### ACTIVITY
Hunt for the word "CfgY" across the entries below, copying each line that holds it.

### MATERIAL SUPPLIED
/-- ★ **THE (3.47) MEMBER OF `KACU` THROUGH THE RE-KEYED G FRAME**: §1's (3.42) step followed at every coded product by dag-n06-c's «(3.42) block ⟹ (3.47) block»
(`globBlock_KACU_prod_of_eBlock`, [4] Lemma 2.1) — `B9SectBStepUGuardedR.stepGlobPos_KACU_frame_on`'s proof verbatim.
[cite: Balaban1985BackgroundPropagators, Thm 3.4 p.400, (3.47) p.398, (3.82)–(3.86) p.407; Balaban1984PropagatorsII, Lemma 2.1 p.234, (2.51) p.232] -/
theorem stepGlobPos_KACU_framePar_on (hι : ∀ (j : J) (s : BlkY (f j).toKIdx), β (f j).toKIdx.hN (f j).toKIdx.D (f j).toKIdx.hk (ιB j s) = s)
    (hG1 : ∀ u : 𝔸ˣ, u ∈ G → ‖(u : 𝔸)‖ ≤ 1) (hpar : ∀ j (U : CfgY 𝔸 (f j).toKIdx), GVal G (f j).toKIdx U → ∀ z w, parA j U z w ∈ G)
    (hunit : ∀ j (U : CfgY 𝔸 (f j).toKIdx), GVal G (f j).toKIdx U → IsUnit (deltaPrimeAY (f j).toKIdx (parA j) U))
    (M₂ : ℝ) (hM₂ : 0 ≤ M₂) (hrepr : ∀ (v : 𝔸) (j : ι), |b.repr v j| ≤ M₂ * ‖v‖) (hcR : 0 < M₂ * ∑ j, ‖b j‖)
    (Cq : ℝ) (hCq : 0 ≤ Cq) (hC37 : ∀ j β' U a, C37 j β' U a → GVal G (f j).toKIdx U ∧ CplxLettersY G (f j) (parA j) (ιB j) Cq β' U a)
    (MInv aInv aW : ℝ) (hMInv : 0 < MInv) (haInv : 0 < aInv) (haW : 0 < aW)
    (hunitX : ∀ j (U : CfgY 𝔸 (f j).toKIdx), GVal G (f j).toKIdx U → IsUnit (XY (f j).toKIdx (parA j) (GpY (f j).toKIdx (parA j)) U))
    (hsym : ∀ j (U : CfgY 𝔸 (f j).toKIdx) (z w : SiteY (f j).toKIdx), parA j U z w = (parA j U w z)⁻¹)
    (hunitA : ∀ j (α₀ : ℝ) (U : CfgY 𝔸 (f j).toKIdx), MInv ≤ (geo9Y (f j)).M → 0 < α₀ → (geo9Y (f j)).M * α₀ ≤ aInv →
      (bg9YC 𝔸 G P (f j)).Reg335 c35 α₀ U →
      IsUnit (deltaAY (f j).toKIdx (parA j) (parBY (f j).toKIdx) (GpY (f j).toKIdx (parA j)) U)) (hb₁ : 0 ≤ b₁)
    (C₀ : ℝ) (hC₀ : 0 ≤ C₀)
    (hreg335P : ∀ j (α₀ : ℝ) (U : CfgY 𝔸 (f j).toKIdx), MInv ≤ (geo9Y (f j)).M → 0 < α₀ → (geo9Y (f j)).M * α₀ ≤ aInv →
      (bg9YC 𝔸 G P (f j)).Reg335 c35 α₀ U → Reg335PlaqY G (f j) (ιB j) C₀ U)
    (hC37G : ∀ j β' U a, C37 j β' U a → CplxLettersGY G (f j) (ιB j) β' U a)
    (cVar : ℝ) (hcVar : 0 ≤ cVar) (hvarB : ∀ j β' U a, C37 j β' U a → VarParBY (f j).toKIdx (parBY (f j).toKIdx) cVar β' U a)
    (hMd : 2 * ((d : ℝ) + 1) < MInv) (mN : ℕ) (hnbr : ∀ (j : J) (y' : IBondY (f j).toKIdx), (nbr (geo9Y (f j)) (2 * ((d : ℝ) + 1)) y').card ≤ mN)
    (d261 : ℝ → ℕ)
    (h261 : ∀ (j : J) (δ α : ℝ), 0 < δ → δ ≤ 1 → 9 / 5000 ≤ α → α < 1 →
      (gFrame₅CodedOn P f c35 G parA (fun j => parBY (f j).toKIdx) b ιB C37 C38 hι hG1 hpar hunit M₂ hM₂ hrepr hcR Cq hCq hC37 MInv aInv aW hMInv haInv haW
        hunitX hsym hunitA (hparB_parBY f G) hb₁ C₀ hC₀ hreg335P hC37G cVar hcVar hvarB hMd mN hnbr).M261 δ ≤ (geo9Y (f j)).M →
      Ineq261 (d261 δ) (toB6 (geo9Y (f j)) 0 True) δ α) :
    StepGlobPos (d + 1) c35 (fun j => geo9Y (f j)) (fun j => (codingYx P G (f j) (C37 j) (C38 j)).bg) (fun j => KSC₇Par P G (f j) (parA j) (parH j) (C37 j) (C38 j))
      (fun j => KACU P G (f j) (GAY (f j).toKIdx (parA j) (parBY (f j).toKIdx) (GpY (f j).toKIdx (parA j))) (parBY (f j).toKIdx) (C37 j) (C38 j))
      (fun j => pullS (codingYx P G (f j) (C37 j) (C38 j)) (CinvY P f G parA j))
      (fun j => KACU P G (f j) (GAY (f j).toKIdx (parA j) (parBY (f j).toKIdx) (GpY (f j).toKIdx (parA j))) (parBY (f j).toKIdx) (C37 j) (C38 j)) := by
  refine stepPos_blk_of_family_pos (d + 1) c35 (fun j => geo9Y (f j)) (fun j => (codingYx P G (f j) (C37 j) (C38 j)).bg)
    (fun j => KSC₇Par P G (f j) (parA j) (parH j) (C37 j) (C38 j)) (fun j => KSC₇Par P G (f j) (parA j) (parH j) (C37 j) (C38 j))
    (fun j => KACU P G (f j) (GAY (f j).toKIdx (parA j) (parBY (f j).toKIdx) (GpY (f j).toKIdx (parA j))) (parBY (f j).toKIdx) (C37 j) (C38 j))
    (fun j => KACU P G (f j) (GAY (f j).toKIdx (parA j) (parBY (f j).toKIdx) (GpY (f j).toKIdx (parA j))) (parBY (f j).toKIdx) (C37 j) (C38 j))
    (fun j => pullS (codingYx P G (f j) (C37 j) (C38 j)) (CinvY P f G parA j))
    (C₁ := ℝ × ℝ) (C₂ := ℝ) (pos₁ := fun c => 0 < c.1 ∧ 0 < c.2) (pos₂ := fun c => 0 < c)
    (Blk₁ := fun c j W => EBlock (KACU P G (f j) (GAY (f j).toKIdx (parA j) (parBY (f j).toKIdx) (GpY (f j).toKIdx (parA j))) (parBY (f j).toKIdx) (C37 j) (C38 j)) c.1 c.2 W)
    (Blk₂ := fun c j W => GlobBlock (KACU P G (f j) (GAY (f j).toKIdx (parA j) (parBY (f j).toKIdx) (GpY (f j).toKIdx (parA j))) (parBY (f j).toKIdx) (C37 j) (C38 j)) c W)
    (fun B₀ δ₀ Bβ Bε Bεβ B₁ δ₁ hB₀ hδ₀ hB₁ hδ₁ =>
      ⟨0, 1, B₀, δ₀, Bβ, Bε, Bεβ, B₁, δ₁, one_pos, hB₀, hδ₀, hB₁, hδ₁, fun _ _ _ _ _ _ _ hT => hT⟩)
    (fun c hc a ha => ?_)
    (stepEPos_KACU_framePar_on P f c35 G b ιB C38 parA parH C37 hι hG1 hpar hunit M₂ hM₂ hrepr hcR Cq hCq hC37 MInv aInv aW hMInv haInv haW hunitX hsym hunitA hb₁ C₀ hC₀ hreg335P hC37G cVar hcVar hvarB hMd mN hnbr d261 h261)
  obtain ⟨Mg, Cg, hCg, H⟩ := globBlock_KACU_prod_of_eBlock P (𝔸 := 𝔸) (d := d) (ℓ := ℓ) (hd := hd) (hL := hL) (b₀ := b₀) (b₁ := b₁) (Mstar := Mstar) G hc.2
  refine ⟨Mg, 1, a, c.1 * (Cg + 1), one_pos, ha, le_rfl, mul_pos hc.1 (by linarith), ?_⟩
  intro j hM α₀ hα₀ _ W hreg α₁ _ _ W' h37 hE
  obtain ⟨U, rfl, -⟩ := (codingYx P G (f j) (C37 j) (C38 j)).exists_of_bg_Reg335 hreg
  obtain ⟨U', a', hcU, rfl, -⟩ := (codingYx P G (f j) (C37 j) (C38 j)).exists_of_bg_Cplx337 h37
  cases hcU
  have hG := H (f j) (ιB j) (hι j) hM (GAY (f j).toKIdx (parA j) (parBY (f j).toKIdx) (GpY (f j).toKIdx (parA j))) (parBY (f j).toKIdx) (C37 j) (C38 j) U a' c.1 hc.1.le hE
  exact globBlock_mono_const P G (f j) _ (parBY (f j).toKIdx) (C37 j) (C38 j) hG (mul_le_mul_of_nonneg_left (by linarith) hc.1.le)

### EXERCISE RESPONSE
    (hG1 : ∀ u : 𝔸ˣ, u ∈ G → ‖(u : 𝔸)‖ ≤ 1) (hpar : ∀ j (U : CfgY 𝔸 (f j).toKIdx), GVal G (f j).toKIdx U → ∀ z w, parA j U z w ∈ G)
    (hunit : ∀ j (U : CfgY 𝔸 (f j).toKIdx), GVal G (f j).toKIdx U → IsUnit (deltaPrimeAY (f j).toKIdx (parA j) U))
    (hunitX : ∀ j (U : CfgY 𝔸 (f j).toKIdx), GVal G (f j).toKIdx U → IsUnit (XY (f j).toKIdx (parA j) (GpY (f j).toKIdx (parA j)) U))
    (hsym : ∀ j (U : CfgY 𝔸 (f j).toKIdx) (z w : SiteY (f j).toKIdx), parA j U z w = (parA j U w z)⁻¹)
    (hunitA : ∀ j (α₀ : ℝ) (U : CfgY 𝔸 (f j).toKIdx), MInv ≤ (geo9Y (f j)).M → 0 < α₀ → (geo9Y (f j)).M * α₀ ≤ aInv →
    (hreg335P : ∀ j (α₀ : ℝ) (U : CfgY 𝔸 (f j).toKIdx), MInv ≤ (geo9Y (f j)).M → 0 < α₀ → (geo9Y (f j)).M * α₀ ≤ aInv →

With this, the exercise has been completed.